Registration in ClinicalTrials.gov and EU CTR
All prospective clinical trials conducted at Oslo University Hospital HF (OUS) must be registered in a publicly available, approved database before the project can start, i.e. before the inclusion of the first patient.
Most external funding sources demand registration of projects when allocating grants. It is also a prerequisite for publishing results.
All drug trials subject to application within the EEA area must be registered in the EU Clinical Trials Register (EU CTR). This is done by the Norwegian Medicines Agency (SLV), which uploads information from the EudraCT form when the study has been approved by both REK and SLV. The PI must verify that the trial has been registered in the EU CTR. Notify SLV in the event of deviations.
Other clinical intervention and observational studies should be registered in ClinicalTrials.gov.
If in doubt as to whether the study should be registered or not, see recommendations from the International Committee of Medical Journal Editors (ICMJE).
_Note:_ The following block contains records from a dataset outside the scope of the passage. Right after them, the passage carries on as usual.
/-- **The Abelian tail bound** (the layer bound at `h → 0⁺`). Under the hypotheses of `tsum_ge_mul_exp_le_layer`:
`Σ'_{j : T ≤ E_j} w_j e^{-tE_j} ≤ B · T^ρ · e^{-tT} · tT/(tT - ρ)` — the discrete form of
`β ∫_T^∞ B u^ρ e^{-βu} du = B β^{-ρ} Γ(ρ+1, βT) ≤ B T^ρ e^{-βT} · βT/(βT - ρ)`, the integration-by-parts step of
Pappadopulo–Rychkov–Espin–Rattazzi 2012 §4.4 with the classical bound on the incomplete Gamma function in place of its
asymptotics; no integral and no special function enter. [cite: PappadopuloRychkovEspinRattazzi2012PRD, §4.4] -/
theorem tsum_ge_mul_exp_le_of_le_rpow (hw : ∀ j, 0 ≤ w j)
    (hsum : ∀ t : ℝ, 0 < t → Summable fun j => w j * Real.exp (-(t * E j)))
    {B ρ T t : ℝ} (hρ : 0 ≤ ρ) (hT : 0 < T) (ht : 0 < t) (htT : ρ < t * T)
    (hB : ∀ u : ℝ, T ≤ u → ∑' j : ↥({j : J | E j ≤ u} : Set J), w j ≤ B * u ^ ρ) :
    ∑' j : ↥({j : J | T ≤ E j} : Set J), w j * Real.exp (-(t * E j)) ≤
      B * T ^ ρ * Real.exp (-(t * T)) * (t * T / (t * T - ρ)) := by
  set K : ℝ := B * T ^ ρ * Real.exp (-(t * T)) with hK
  have hκ : 0 < t - ρ / T := by
    rw [sub_pos, div_lt_iff₀ hT]; linarith
  -- the bound holds with the factor `Φ(h)` for every `h > 0` …
  have hbound : ∀ᶠ h : ℝ in 𝓝[>] 0, ∑' j : ↥({j : J | T ≤ E j} : Set J), w j * Real.exp (-(t * E j)) ≤
      K * ((1 - Real.exp (-(t * h))) * Real.exp (ρ * h / T) / (1 - Real.exp (-((t - ρ / T) * h)))) := by
    filter_upwards [self_mem_nhdsWithin] with h hh
    exact tsum_ge_mul_exp_le_layer hw hsum hρ hT ht htT hh hB
  -- … and `Φ(h) → t/(t - ρ/T)` as `h → 0⁺`
  have hlim : Tendsto (fun h : ℝ => K * ((1 - Real.exp (-(t * h))) * Real.exp (ρ * h / T) /
      (1 - Real.exp (-((t - ρ / T) * h))))) (𝓝[>] 0) (𝓝 (K * (t * 1 / (t - ρ / T)))) := by
    refine Tendsto.const_mul K ?_
    -- the slopes `(1 - e^{-ah})/h → a` at `0⁺` (derivative of `h ↦ 1 - e^{-ah}` at `0`)
    have hslope : ∀ a : ℝ, Tendsto (fun h : ℝ => (1 - Real.exp (-(a * h))) / h) (𝓝[>] 0) (𝓝 a) := by
      intro a
      have hd : HasDerivAt (fun h : ℝ => 1 - Real.exp (-(a * h))) a 0 := by
        have h1 : HasDerivAt (fun h : ℝ => -(a * h)) (-a) 0 := (hasDerivAt_const_mul a).neg
        have h2 := (h1.exp).const_sub 1
        simp only [mul_zero, neg_zero, Real.exp_zero, mul_neg, one_mul, neg_neg] at h2
        exact h2
      refine (hd.tendsto_slope_zero_right).congr fun h => ?_
      simp only [zero_add, mul_zero, neg_zero, Real.exp_zero, sub_self, sub_zero, smul_eq_mul]
      rw [div_eq_inv_mul]
    have e1 := hslope t
    have e2 := hslope (t - ρ / T)
    have e3 : Tendsto (fun h : ℝ => Real.exp (ρ * h / T)) (𝓝[>] 0) (𝓝 1) := by
      have hc : Continuous fun h : ℝ => Real.exp (ρ * h / T) :=
        Real.continuous_exp.comp ((continuous_const.mul continuous_id).div_const T)
      have h0 := hc.tendsto 0
      rw [mul_zero, zero_div, Real.exp_zero] at h0
      exact h0.mono_left nhdsWithin_le_nhds
    refine ((e1.mul e3).div e2 hκ.ne').congr' ?_
    filter_upwards [self_mem_nhdsWithin] with h hh
    have hh0 : (h : ℝ) ≠ 0 := ne_of_gt hh
    have hne : 1 - Real.exp (-((t - ρ / T) * h)) ≠ 0 := by
      have : Real.exp (-((t - ρ / T) * h)) < 1 := Real.exp_lt_one_iff.mpr (by nlinarith [mem_Ioi.mp hh])
      linarith
    simp only [Pi.div_apply]
    rw [mul_div_right_comm, div_div_div_cancel_right₀ hh0, div_mul_eq_mul_div]
  have hmain := ge_of_tendsto hlim hbound
  refine hmain.trans (le_of_eq ?_)
  have hne1 : t * T - ρ ≠ 0 := by linarith
  have hne2 : t - ρ / T ≠ 0 := hκ.ne'
  rw [hK]
  field_simp

/-- **The sharp asymptotic tail** (PRER 2012 §4.4 for a weighted discrete family). If the mass below `u` is eventually
`≤ (A + δ)u^ρ` for every `δ > 0` (e.g. `(Σ'_{E_j ≤ u} w_j)/u^ρ → A`, Karamata), then for every `t > 0` and `ε > 0`,
eventually in `T`: `Σ'_{j : T ≤ E_j} w_j e^{-tE_j} ≤ (A + ε) T^ρ e^{-tT}` — «`ℒ(β,E_*) ≲ A Γ(ρ+1) β^{-ρ} Γ(ρ+1,E_*β)/Γ(ρ+1)
∼ A E_*^ρ e^{-E_*β}`». [cite: PappadopuloRychkovEspinRattazzi2012PRD, §4.4] -/
theorem eventually_tsum_ge_mul_exp_le (hw : ∀ j, 0 ≤ w j)
    (hsum : ∀ t : ℝ, 0 < t → Summable fun j => w j * Real.exp (-(t * E j)))
    {A ρ t : ℝ} (hρ : 0 ≤ ρ) (ht : 0 < t)
    (hF : ∀ δ : ℝ, 0 < δ → ∀ᶠ u : ℝ in atTop, ∑' j : ↥({j : J | E j ≤ u} : Set J), w j ≤ (A + δ) * u ^ ρ)
    {ε : ℝ} (hε : 0 < ε) :
    ∀ᶠ T : ℝ in atTop, ∑' j : ↥({j : J | T ≤ E j} : Set J), w j * Real.exp (-(t * E j)) ≤
      (A + ε) * T ^ ρ * Real.exp (-(t * T)) := by
  obtain ⟨T₀, hT₀⟩ := eventually_atTop.mp (hF (ε / 2) (by linarith))
  -- `A + ε/2 ≥ 0` (the mass is non-negative)
  have hA : 0 ≤ A + ε / 2 := by
    have h1 := hT₀ (max T₀ 1) (le_max_left _ _)
    have h2 : 0 ≤ ∑' j : ↥({j : J | E j ≤ max T₀ 1} : Set J), w j := tsum_nonneg fun j => hw j
    have h3 : 0 < (max T₀ 1) ^ ρ := Real.rpow_pos_of_pos (lt_of_lt_of_le one_pos (le_max_right _ _)) ρ
    by_contra hneg
    rw [not_le] at hneg
    nlinarith
  -- `tT/(tT - ρ) → 1`
  have hratio : Tendsto (fun T : ℝ => t * T / (t * T - ρ)) atTop (𝓝 1) := by
    have h1 : Tendsto (fun T : ℝ => t * T - ρ) atTop atTop := by
      refine tendsto_atTop_atTop.mpr fun b => ⟨(b + ρ) / t, fun T hT => ?_⟩
      rw [div_le_iff₀ ht] at hT
      linarith
    have h2 : Tendsto (fun T : ℝ => ρ / (t * T - ρ)) atTop (𝓝 0) := tendsto_const_nhds.div_atTop h1
    have h3 := h2.const_add 1
    rw [add_zero] at h3
    refine h3.congr' ?_
    filter_upwards [eventually_gt_atTop (ρ / t)] with T hT
    rw [div_lt_iff₀ ht] at hT
    have hne : t * T - ρ ≠ 0 := by linarith
    field_simp
    ring
  have hlt : ∀ᶠ T : ℝ in atTop, (A + ε / 2) * (t * T / (t * T - ρ)) < A + ε := by
    have h := (tendsto_const_nhds (x := A + ε / 2)).mul hratio
    rw [mul_one] at h
    exact h.eventually_lt_const (by linarith)
  filter_upwards [hlt, eventually_ge_atTop T₀, eventually_gt_atTop (max 0 (ρ / t))] with T h1 h2 h3
  have hT : 0 < T := lt_of_le_of_lt (le_max_left _ _) h3
  have htT : ρ < t * T := by
    have h4 := lt_of_le_of_lt (le_max_right _ _) h3
    rw [div_lt_iff₀ ht] at h4
    linarith
  have main := tsum_ge_mul_exp_le_of_le_rpow hw hsum hρ hT ht htT (B := A + ε / 2)
    (fun u hu => hT₀ u (h2.trans hu))
  have hX : 0 ≤ T ^ ρ * Real.exp (-(t * T)) := (mul_pos (Real.rpow_pos_of_pos hT ρ) (Real.exp_pos _)).le
  calc ∑' j : ↥({j : J | T ≤ E j} : Set J), w j * Real.exp (-(t * E j))
      ≤ (A + ε / 2) * T ^ ρ * Real.exp (-(t * T)) * (t * T / (t * T - ρ)) := main
    _ = (A + ε / 2) * (t * T / (t * T - ρ)) * (T ^ ρ * Real.exp (-(t * T))) := by ring
    _ ≤ (A + ε) * (T ^ ρ * Real.exp (-(t * T))) := mul_le_mul_of_nonneg_right h1.le hX
    _ = (A + ε) * T ^ ρ * Real.exp (-(t * T)) := by ring

/-! ### The strict tail (the complement of the states counted below `T`) -/

/-- **Strict form of the Abelian tail bound**: under the hypotheses of `tsum_ge_mul_exp_le_of_le_rpow`,
`Σ'_{j : T < E_j} w_j e^{-tE_j} ≤ B · T^ρ · e^{-tT} · tT/(tT - ρ)` — the tail over the COMPLEMENT of the states counted by the
mass `Σ'_{E_j ≤ T} w_j` (a sub-family of the non-strict tail; non-negative terms). [cite: PappadopuloRychkovEspinRattazzi2012PRD, §4.4] -/
theorem tsum_gt_mul_exp_le_of_le_rpow (hw : ∀ j, 0 ≤ w j)
    (hsum : ∀ t : ℝ, 0 < t → Summable fun j => w j * Real.exp (-(t * E j)))
    {B ρ T t : ℝ} (hρ : 0 ≤ ρ) (hT : 0 < T) (ht : 0 < t) (htT : ρ < t * T)
    (hB : ∀ u : ℝ, T ≤ u → ∑' j : ↥({j : J | E j ≤ u} : Set J), w j ≤ B * u ^ ρ) :
    ∑' j : ↥({j : J | T < E j} : Set J), w j * Real.exp (-(t * E j)) ≤
      B * T ^ ρ * Real.exp (-(t * T)) * (t * T / (t * T - ρ)) := by
  refine le_trans ?_ (tsum_ge_mul_exp_le_of_le_rpow hw hsum hρ hT ht htT hB)
  have hS := hsum t ht
  have h0 : ∀ j, 0 ≤ w j * Real.exp (-(t * E j)) := fun j => mul_nonneg (hw j) (Real.exp_pos _).le
  rw [tsum_subtype ({j : J | T < E j} : Set J) (fun j => w j * Real.exp (-(t * E j))),
    tsum_subtype ({j : J | T ≤ E j} : Set J) (fun j => w j * Real.exp (-(t * E j)))]
  exact (hS.indicator _).tsum_le_tsum
    (fun j => indicator_le_indicator_of_subset (fun i (hi : T < E i) => le_of_lt hi) h0 j) (hS.indicator _)

end AbelTail

end Summit.CriticalPhenomena.Ising3D.Control2D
Registration routines may vary between hospitals, so it is important for researchers to familiarize themselves with their local procedures. OUS has established a joint user account in ClinicalTrials.gov. If you need username and password or have questions regarding how to register, contact the local Protocol Registration System (PRS).
PRS administrator at OUS is Administrative Advisor Gunn Ellingsen at Regional Research Support Services:
Email: gunn.ellingsen@ous-hf.no
Tel: +47 23 06 60 13
Once you have received your username and password for the OUS user account, you can start registration via the login page. Remember to list the project manager/principal investigator for the study as Principle Investigator (PI) for researcher-initiated studies where OUS is sponsor.
Principal Investigator (PI) should be listed as "Responsible Party" in order to "release" the study in ClinicalTrials.gov.
Remember to update the study in ClinicalTrials when there are changes in recruitment status, both per study center and overall. The information should be updated at least every 6 months. The date of the last study participant's last visit must be registered within 30 days.
Publication of results
WHO's interpretation of the Helsinki Declaration's requirements for publication of results is that main findings must be sought published in a peer-reviewed journal and via open access. In addition, key outcomes shall be made publicly available within 12 months of the end of the study by reporting in the primary database where the study was registered. Phase 1 studies are exempt from reporting obligations.
For drug trials, results should always be entered in the EU Clinical Trials Register (EU CTR), see NorCRIN SOP Final Reporting to SLV and REK, section 4.2. If a trial is already registered in both EU CTR and ClinicalTrials.gov, it is recommended to enter the following text under "Detailed Description" in the registration module in ClinicalTrials.gov: "The results are recorded in EUCTR. Reference is EudraCT number xxx".
For all other trials, the results should be recorded in the results module in ClinicalTrials.gov.